Page:Witkowski, Nass - Le nu au théâtre depuis l'Antiquité jusqu'à nos jours, 1909.djvu/46

Le texte de cette page a été corrigé et est conforme au fac-similé.
44
le nu au théâtre

Dans le Mystère de Sainte Barbe, représenté à Metz, en 1468, la sainte qui, selon l’usage, était figurée par un jeune homme, apparaissait nue aux yeux du public. Comme on était au cœur de l’hiver, l’acteur portait un maillot et, peut-être, suivant la conjecture de certains bibliographes, pour aider à l’illusion, ne se montrait-il que jusqu’à la ceinture. Au moment du supplice de la sainte, un des personnages, Marcian, s’écriait :

Tranchez ces mamelles du corps,
Comme chose très diffamable
Et en femme vitupérable…

Aussitôt, les seins en carton tombaient sous le couteau du bourreau. À différents intervalles du Mystère de la Conception (1486), de Jean Michel, poète angevin, premier médecin de Charles viii, Anne, Elysabeth et Marie accouchent toutes trois sur le théâtre, transformé pour la circonstance en clinique obstétricale.

Bien mieux, dans le théâtre celtique plus rude encore et plus conventionnel que le théâtre français, le spectateur assistait à des scènes naturalistes, dignes de Zola. On supposait M. de Chirac l’inventeur de l’accouchement scénique ; pas du tout, si on en croit l’érudit Anatole le Braz. Dans la Création du Monde, rapporte ce dernier, l’accouchement d’Ève était complètement mimé ; ce genre de spectacle, que la délicatesse française n’admet guère, était prisé des simples et naïfs Bretons qui n’y voyaient aucune obscénité. Ces représentations se terminaient par des libations et des danses auxquelles participaient les assistants ; il en était de même en Cornouailles. « Et maintenant, sonneurs, sonnez dans vos cornemuses », s’écrie en guise d’adieu au public le comte de Vannes à la fin de la deuxième journée de la Vie de Saint Mériadec. « Des danses, il faut des danses à tout fils de la mamelle[1]. »
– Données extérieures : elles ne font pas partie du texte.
import Literature.MathematicalPhysics.QuantumLattice.HubbardTTPrimePhaseCoexistenceExclusionGrandCanonical
import Literature.MathematicalPhysics.QuantumLattice.HubbardTTPrimeSourcedParticleHole
import Literature.MathematicalPhysics.QuantumLattice.ParticleHoleStatesHalfFilling
import HarnessLib

/-!
# Particle–hole reflection of grand-canonical EQUILIBRIUM STATES of the 2D `t–t'` Hubbard model at `T > 0`: an equilibrium of `H(t,t',U) − μN`
# at `β` is carried to an equilibrium of `H(t,−t',U) − (U − μ)N` at `β` with density `2 − ρ` — and the `μ`-axis competing-order laws transfer to
# the ELECTRON-DOPED side

Topic `Literature/MathematicalPhysics/QuantumLattice` (family `hubbard`; cell `pub/hubbard-downfold`, MO-S1 ↔ S2 seam «box ↦ one word», filling direction
= the Legendre pair `μ ↔ n`, reflection `μ ↦ U − μ`; written 2026-08-28 by hubbard-downfold-unc-2 g23). The tree has the `T = 0` state-level reflection
for the `μ`-pencil (`IsMeanEnergyMinimiser.particleHole_tPrime`: minimisers at `(t', μ)` ↦ minimisers at `(−t', U − μ)`), the `T > 0` reflection for the
nearest-neighbour model in any dimension (`IsVarEquilibrium.particleHole_hubbardZeeman`), the invariance of the mean entropy (`entropyDensitySup_particleHole`)
and the `t–t'` mean-energy identity `e^{t,t',U}(ω ∘ α) = e^{t,−t',U}(ω) + U(1 − ρ(ω))` (`IsTranslationInvariant.meanEnergy_hubbardTTPrime_particleHole`). This
file supplies the `T > 0` state-level reflection for the `t–t'` model, for ANY pair of `μ`-shifts (`e_Γ = e_{Φ(t,t',U)} − μρ`, `e_{Γ'} = e_{Φ(t,−t',U)} − (U − μ)ρ`;
e.g. the pencils `hubbardTTPrimeMuInteraction`, `gcInteractionTT' … 0`):

* `IsTranslationInvariant.meanEnergy_particleHole_of_muShift_reflect` — `e_{Γ'}(ω ∘ α) = e_Γ(ω) + (2μ − U)` for translation-invariant `ω`;
* `varPressure_reflect_eq_of_muShift` — `P(β, Γ') = P(β, Γ) − β(2μ − U)`;
* **`IsVarEquilibrium.particleHole_of_muShift_reflect`** — `ω` an equilibrium of `Γ` at `β` ⇒ `ω ∘ α` an equilibrium of `Γ'` at `β` (density `2 − ρ(ω)`);
  the iff `isVarEquilibrium_particleHole_iff_of_muShift_reflect`.
* §2 the TRANSFER of the one-`μ` exclusion and of the `Δμ` gap to the electron-doped side (`d = 2`, model `Φ(t,t',U)` from sentences about `Φ(t,−t',U)`):
  `not_isVarEquilibrium_electronDoped_of_holeDoped` and `sub_chemPot_electronDoped_of_holeDoped` — generic in the hole-side sentence, so every typed
  registry / cell sentence has an electron-doped `μ`-axis edition by one `exact` (instances: `Observables/PhaseSeparationExclusionU8GrandCanonicalElectronDopedThermal`).

HONEST SCOPE: exact symmetry transport — no new information about the model; translation-invariant variational equilibria; no number, no named fact,
no definition. Everything is PROVED, 0 sorry.

## Mathlib / tree search
REUSED: `InfVolFermionState.particleHole`, `particleHole_particleHole`, `density_particleHole`, `IsTranslationInvariant.particleHole`, `IsTranslationInvariant.isEven`
(`InfVolFermionStateParticleHole`, `TranslationInvariantFermionStatesAreEven`); `IsTranslationInvariant.meanEnergy_hubbardTTPrime_particleHole`
(`HubbardTTPrimeSourcedParticleHole`); `entropyDensitySup_particleHole` (`ParticleHoleStatesHalfFilling`); `IsVarEquilibrium`, `varPressure_le`,
`sub_mul_le_varPressure` (`TIVariationalPressure`). `lean search 'IsVarEquilibrium.*particleHole.*tPrime|particleHole.*gcInteractionTT'` (2026-08-28): only the
`T = 0` pencil reflection and the nearest-neighbour `hubbardZeeman` one.

## References
* E. H. Lieb, Phys. Rev. Lett. 62 (1989) 1201, proof of Theorem 2 (the particle–hole transformation). [cite: LiebPRL1989, proof of Theorem 2]
* E. H. Lieb, F. Y. Wu, Physica A 321 (2003) 1, §1 eq. (3). [cite: LiebWuPhysicaA2003, §1 eq. (3)]
* R. B. Israel, *Convexity in the Theory of Lattice Gases* (1979), Thm. I.2.4, §IV.2. [cite: Israel1979, Thm. I.2.4]
* O. Bratteli, D. W. Robinson, *OAQSM 2* (1997), Prop. 6.2.15 (entropy invariant under quasi-local automorphisms). [cite: BratteliRobinsonII1997, Prop. 6.2.15]
-/

noncomputable section

open scoped ComplexOrder BigOperators

namespace Literature.MathematicalPhysics.QuantumLattice

open Matrix HubbardWave0 Literature.Probability.LatticeModels ThermodynamicLimit InfVolFermionState FermionInteraction Set

namespace InfVolFermionState

/-! ## §1 The reflection of equilibrium states -/

section Reflect

variable (t t' U : ℝ) (β : ℝ) {Γ Γ' : FermionInteraction 2} {R R' μ : ℝ} {ω : InfVolFermionState 2}

/-- **`e_{Γ'}(ω ∘ α) = e_Γ(ω) + (2μ − U)`** for translation-invariant `ω`, where `Γ` is a `μ`-shift of `Φ(t,t',U)` and `Γ'` a `(U − μ)`-shift of
`Φ(t,−t',U)`. [cite: LiebPRL1989, proof of Theorem 2] [cite: LiebWuPhysicaA2003, §1 eq. (3)] -/
theorem IsTranslationInvariant.meanEnergy_particleHole_of_muShift_reflect (hω : ω.IsTranslationInvariant)
    (hΓ : ∀ σ : InfVolFermionState 2, σ.meanEnergy Γ R = σ.meanEnergy (hubbardTTPrimeFermionInteraction t t' U) 1 - μ * σ.density)
    (hΓ' : ∀ σ : InfVolFermionState 2, σ.meanEnergy Γ' R' =
      σ.meanEnergy (hubbardTTPrimeFermionInteraction t (-t') U) 1 - (U - μ) * σ.density) :
    ω.particleHole.meanEnergy Γ' R' = ω.meanEnergy Γ R + (2 * μ - U) := by
  have key := hω.meanEnergy_hubbardTTPrime_particleHole t (-t') U
  rw [neg_neg] at key
  rw [hΓ', hΓ, key, density_particleHole]
  ring

/-- **The variational pressures of the reflected pair differ by the constant**: `P(β, Γ') = P(β, Γ) − β(2μ − U)` (the reflection `ω ↦ ω ∘ α` is an
involution of the translation-invariant states preserving the mean entropy). [cite: Israel1979, Thm. I.2.4] [cite: BratteliRobinsonII1997, Prop. 6.2.15] -/
theorem varPressure_reflect_eq_of_muShift
    (hΓ : ∀ σ : InfVolFermionState 2, σ.meanEnergy Γ R = σ.meanEnergy (hubbardTTPrimeFermionInteraction t t' U) 1 - μ * σ.density)
    (hΓ' : ∀ σ : InfVolFermionState 2, σ.meanEnergy Γ' R' =
      σ.meanEnergy (hubbardTTPrimeFermionInteraction t (-t') U) 1 - (U - μ) * σ.density) :
    Γ'.varPressure β R' = Γ.varPressure β R - β * (2 * μ - U) := by
  refine le_antisymm ?_ ?_
  · refine Γ'.varPressure_le β R' fun σ hσ => ?_
    have hσ' : σ.particleHole.IsTranslationInvariant := hσ.particleHole (hσ.isEven two_pos)
    -- `σ = (σ ∘ α) ∘ α`
    have e1 := hσ'.meanEnergy_particleHole_of_muShift_reflect t t' U hΓ hΓ'
    rw [particleHole_particleHole] at e1
    have hs := σ.particleHole.entropyDensitySup_particleHole
    rw [particleHole_particleHole] at hs
    have h := Γ.sub_mul_le_varPressure β R hσ'
    rw [e1, hs]
    have e2 : β * (σ.particleHole.meanEnergy Γ R + (2 * μ - U)) = β * σ.particleHole.meanEnergy Γ R + β * (2 * μ - U) := by ring
    rw [e2]
    linarith
  · have h : Γ.varPressure β R ≤ Γ'.varPressure β R' + β * (2 * μ - U) := by
      refine Γ.varPressure_le β R fun σ hσ => ?_
      have hσ' : σ.particleHole.IsTranslationInvariant := hσ.particleHole (hσ.isEven two_pos)
      have e1 := hσ.meanEnergy_particleHole_of_muShift_reflect t t' U hΓ hΓ'
      have hs := σ.entropyDensitySup_particleHole
      have h := Γ'.sub_mul_le_varPressure β R' hσ'
      rw [e1, hs] at h
      have e2 : β * (σ.meanEnergy Γ R + (2 * μ - U)) = β * σ.meanEnergy Γ R + β * (2 * μ - U) := by ring
      rw [e2] at h
      linarith
    linarith

/-- **PARTICLE–HOLE REFLECTION OF EQUILIBRIUM STATES (`t–t'`, `T > 0`).** If `ω` is a translation-invariant variational equilibrium of `Γ`
(`e_Γ = e_{Φ(t,t',U)} − μρ`) at `β`, then `ω ∘ α` is one of `Γ'` (`e_{Γ'} = e_{Φ(t,−t',U)} − (U − μ)ρ`) at `β`; its density is `2 − ρ(ω)`.
[cite: LiebPRL1989, proof of Theorem 2] [cite: Israel1979, Thm. I.2.4] -/
theorem IsVarEquilibrium.particleHole_of_muShift_reflect (h : ω.IsVarEquilibrium β Γ R)
    (hΓ : ∀ σ : InfVolFermionState 2, σ.meanEnergy Γ R = σ.meanEnergy (hubbardTTPrimeFermionInteraction t t' U) 1 - μ * σ.density)
    (hΓ' : ∀ σ : InfVolFermionState 2, σ.meanEnergy Γ' R' =
      σ.meanEnergy (hubbardTTPrimeFermionInteraction t (-t') U) 1 - (U - μ) * σ.density) :
    ω.particleHole.IsVarEquilibrium β Γ' R' := by
  refine ⟨h.1.particleHole (h.1.isEven two_pos), ?_⟩
  rw [h.1.meanEnergy_particleHole_of_muShift_reflect t t' U hΓ hΓ', ω.entropyDensitySup_particleHole,
    varPressure_reflect_eq_of_muShift t t' U β hΓ hΓ', ← h.2]
  ring

/-- **… and conversely** (`α` is an involution and `−(−t') = t'`, `U − (U − μ) = μ`): `ω ∘ α` is an equilibrium of `Γ'` iff `ω` is one of `Γ`.
[cite: LiebPRL1989, proof of Theorem 2] [cite: Israel1979, Thm. I.2.4] -/
theorem isVarEquilibrium_particleHole_iff_of_muShift_reflect
    (hΓ : ∀ σ : InfVolFermionState 2, σ.meanEnergy Γ R = σ.meanEnergy (hubbardTTPrimeFermionInteraction t t' U) 1 - μ * σ.density)
    (hΓ' : ∀ σ : InfVolFermionState 2, σ.meanEnergy Γ' R' =
      σ.meanEnergy (hubbardTTPrimeFermionInteraction t (-t') U) 1 - (U - μ) * σ.density) :
    ω.particleHole.IsVarEquilibrium β Γ' R' ↔ ω.IsVarEquilibrium β Γ R := by
  refine ⟨fun h => ?_, fun h => h.particleHole_of_muShift_reflect t t' U β hΓ hΓ'⟩
  have hΓ'' : ∀ σ : InfVolFermionState 2, σ.meanEnergy Γ R =
      σ.meanEnergy (hubbardTTPrimeFermionInteraction t (-(-t')) U) 1 - (U - (U - μ)) * σ.density := by
    intro σ; rw [neg_neg, sub_sub_cancel]; exact hΓ σ
  have k := h.particleHole_of_muShift_reflect t (-t') U β hΓ' hΓ''
  rwa [particleHole_particleHole] at k

end Reflect

/-! ## §2 Transfer of `μ`-axis sentences to the electron-doped side -/

section Transfer

variable (t t' U : ℝ) (β : ℝ) {Γ Γ₁ Γ₂ : FermionInteraction 2} {R₀ R₁ R₂ μ μ₁ μ₂ : ℝ} {ω₁ ω₂ : InfVolFermionState 2}

/-- **One-`(β, μ)` exclusion, electron-doped edition from the hole-doped one.** Suppose that for the model `Φ(t,−t',U)` at the reflected chemical
potential `U − μ`, every pair of `(U − μ)`-shift equilibria with densities `≤ 2 − m₂` and `≥ 2 − m₁` is contradictory (the hole-side sentence `H`, stated for
the pencil `hubbardTTPrimeMuInteraction t (−t') U (U − μ)`). Then for `Φ(t,t',U)` at `μ` (any `Γ` with `e_Γ = e_Φ − μρ`): an equilibrium of density `≤ m₁`
excludes every equilibrium of density `≥ m₂`. [cite: LiebPRL1989, proof of Theorem 2] [cite: Israel1979, Thm. I.2.4] -/
theorem not_isVarEquilibrium_electronDoped_of_holeDoped {m₁ m₂ : ℝ}
    (H : ∀ {σ₁ σ₂ : InfVolFermionState 2}, σ₁.IsVarEquilibrium β (hubbardTTPrimeMuInteraction t (-t') U (U - μ)) 1 →
      σ₁.density ≤ 2 - m₂ → 2 - m₁ ≤ σ₂.density → ¬ σ₂.IsVarEquilibrium β (hubbardTTPrimeMuInteraction t (-t') U (U - μ)) 1)
    (hΓ : ∀ σ : InfVolFermionState 2, σ.meanEnergy Γ R₀ = σ.meanEnergy (hubbardTTPrimeFermionInteraction t t' U) 1 - μ * σ.density)
    (hω₁ : ω₁.IsVarEquilibrium β Γ R₀) (hρ₁ : ω₁.density ≤ m₁) (hρ₂ : m₂ ≤ ω₂.density) :
    ¬ ω₂.IsVarEquilibrium β Γ R₀ := by
  intro hω₂
  have hΓ' := meanEnergy_hubbardTTPrimeMu_eq_sub t (-t') U (U - μ)
  have k₁ := hω₁.particleHole_of_muShift_reflect t t' U β hΓ hΓ'
  have k₂ := hω₂.particleHole_of_muShift_reflect t t' U β hΓ hΓ'
  have hd₁ : 2 - m₁ ≤ ω₁.particleHole.density := by rw [density_particleHole]; linarith
  have hd₂ : ω₂.particleHole.density ≤ 2 - m₂ := by rw [density_particleHole]; linarith
  exact H k₂ hd₂ hd₁ k₁

/-- **`Δμ` gap, electron-doped edition from the hole-doped one.** Suppose the hole-side sentence for `Φ(t,−t',U)`: any `ν₁` carrying a pencil equilibrium
of density `≤ 2 − m₂` and any `ν₂` carrying one of density `≥ 2 − m₁` obey `g ≤ ν₂ − ν₁`. Then for `Φ(t,t',U)`: any `μ₁` carrying an equilibrium of density
`≤ m₁` (shift `Γ₁`) and any `μ₂` carrying one of density `≥ m₂` (shift `Γ₂`) obey `g ≤ μ₂ − μ₁` (`ν₁ = U − μ₂`, `ν₂ = U − μ₁`).
[cite: LiebPRL1989, proof of Theorem 2] [cite: Israel1979, Thm. I.2.4] -/
theorem sub_chemPot_electronDoped_of_holeDoped {m₁ m₂ g : ℝ}
    (H : ∀ {ν₁ ν₂ : ℝ} {σ₁ σ₂ : InfVolFermionState 2},
      σ₁.IsVarEquilibrium β (hubbardTTPrimeMuInteraction t (-t') U ν₁) 1 → σ₁.density ≤ 2 - m₂ →
      σ₂.IsVarEquilibrium β (hubbardTTPrimeMuInteraction t (-t') U ν₂) 1 → 2 - m₁ ≤ σ₂.density → g ≤ ν₂ - ν₁)
    (hΓ₁ : ∀ σ : InfVolFermionState 2, σ.meanEnergy Γ₁ R₁ = σ.meanEnergy (hubbardTTPrimeFermionInteraction t t' U) 1 - μ₁ * σ.density)
    (hΓ₂ : ∀ σ : InfVolFermionState 2, σ.meanEnergy Γ₂ R₂ = σ.meanEnergy (hubbardTTPrimeFermionInteraction t t' U) 1 - μ₂ * σ.density)
    (hω₁ : ω₁.IsVarEquilibrium β Γ₁ R₁) (hρ₁ : ω₁.density ≤ m₁) (hω₂ : ω₂.IsVarEquilibrium β Γ₂ R₂) (hρ₂ : m₂ ≤ ω₂.density) :
    g ≤ μ₂ - μ₁ := by
  have k₁ := hω₁.particleHole_of_muShift_reflect t t' U β hΓ₁ (meanEnergy_hubbardTTPrimeMu_eq_sub t (-t') U (U - μ₁))
  have k₂ := hω₂.particleHole_of_muShift_reflect t t' U β hΓ₂ (meanEnergy_hubbardTTPrimeMu_eq_sub t (-t') U (U - μ₂))
  have hd₁ : 2 - m₁ ≤ ω₁.particleHole.density := by rw [density_particleHole]; linarith
  have hd₂ : ω₂.particleHole.density ≤ 2 - m₂ := by rw [density_particleHole]; linarith
  have h := H k₂ hd₂ k₁ hd₁
  linarith

end Transfer

end InfVolFermionState

end Literature.MathematicalPhysics.QuantumLattice

end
Le souci de l’exactitude dans la mise en scène était à cette époque poussé fort loin. C’est ainsi que dans le Mystère de la Passion d’Arnoul Gresbau, on lit cette indication scénique : « Soit Jhésus hors du fleuve Jourdain et se jecte à genoux tout nud devant paradis ».

Mais le plus curieux, c’étaient les trucs, ou pour mieux dire les fainctes, qu’il fallait employer pour donner l’illusion du vrai aux spectateurs. Qu’on en juge par ces détails empruntés aux « Fainctes qu’il conviendra faire pour le Mistère des actes des apotres, 1586, Bourges ».

Fault qu’il y aye ung parquet auquel soient baptizés le roy, la royne, Denis, Pelagie et tous de sa maison. Ce faict, saint Thomas se doit esvanoyr par soubz terre.

Fault une secrete de teste ou eslomach à Gaius (disciple de saint Jean-Baptiste), parce qu’il sera tué par les Rommains.

  1. A. Le Braz, le Théâtre celtique. The life of S. Meriadek, cité par Le Braz.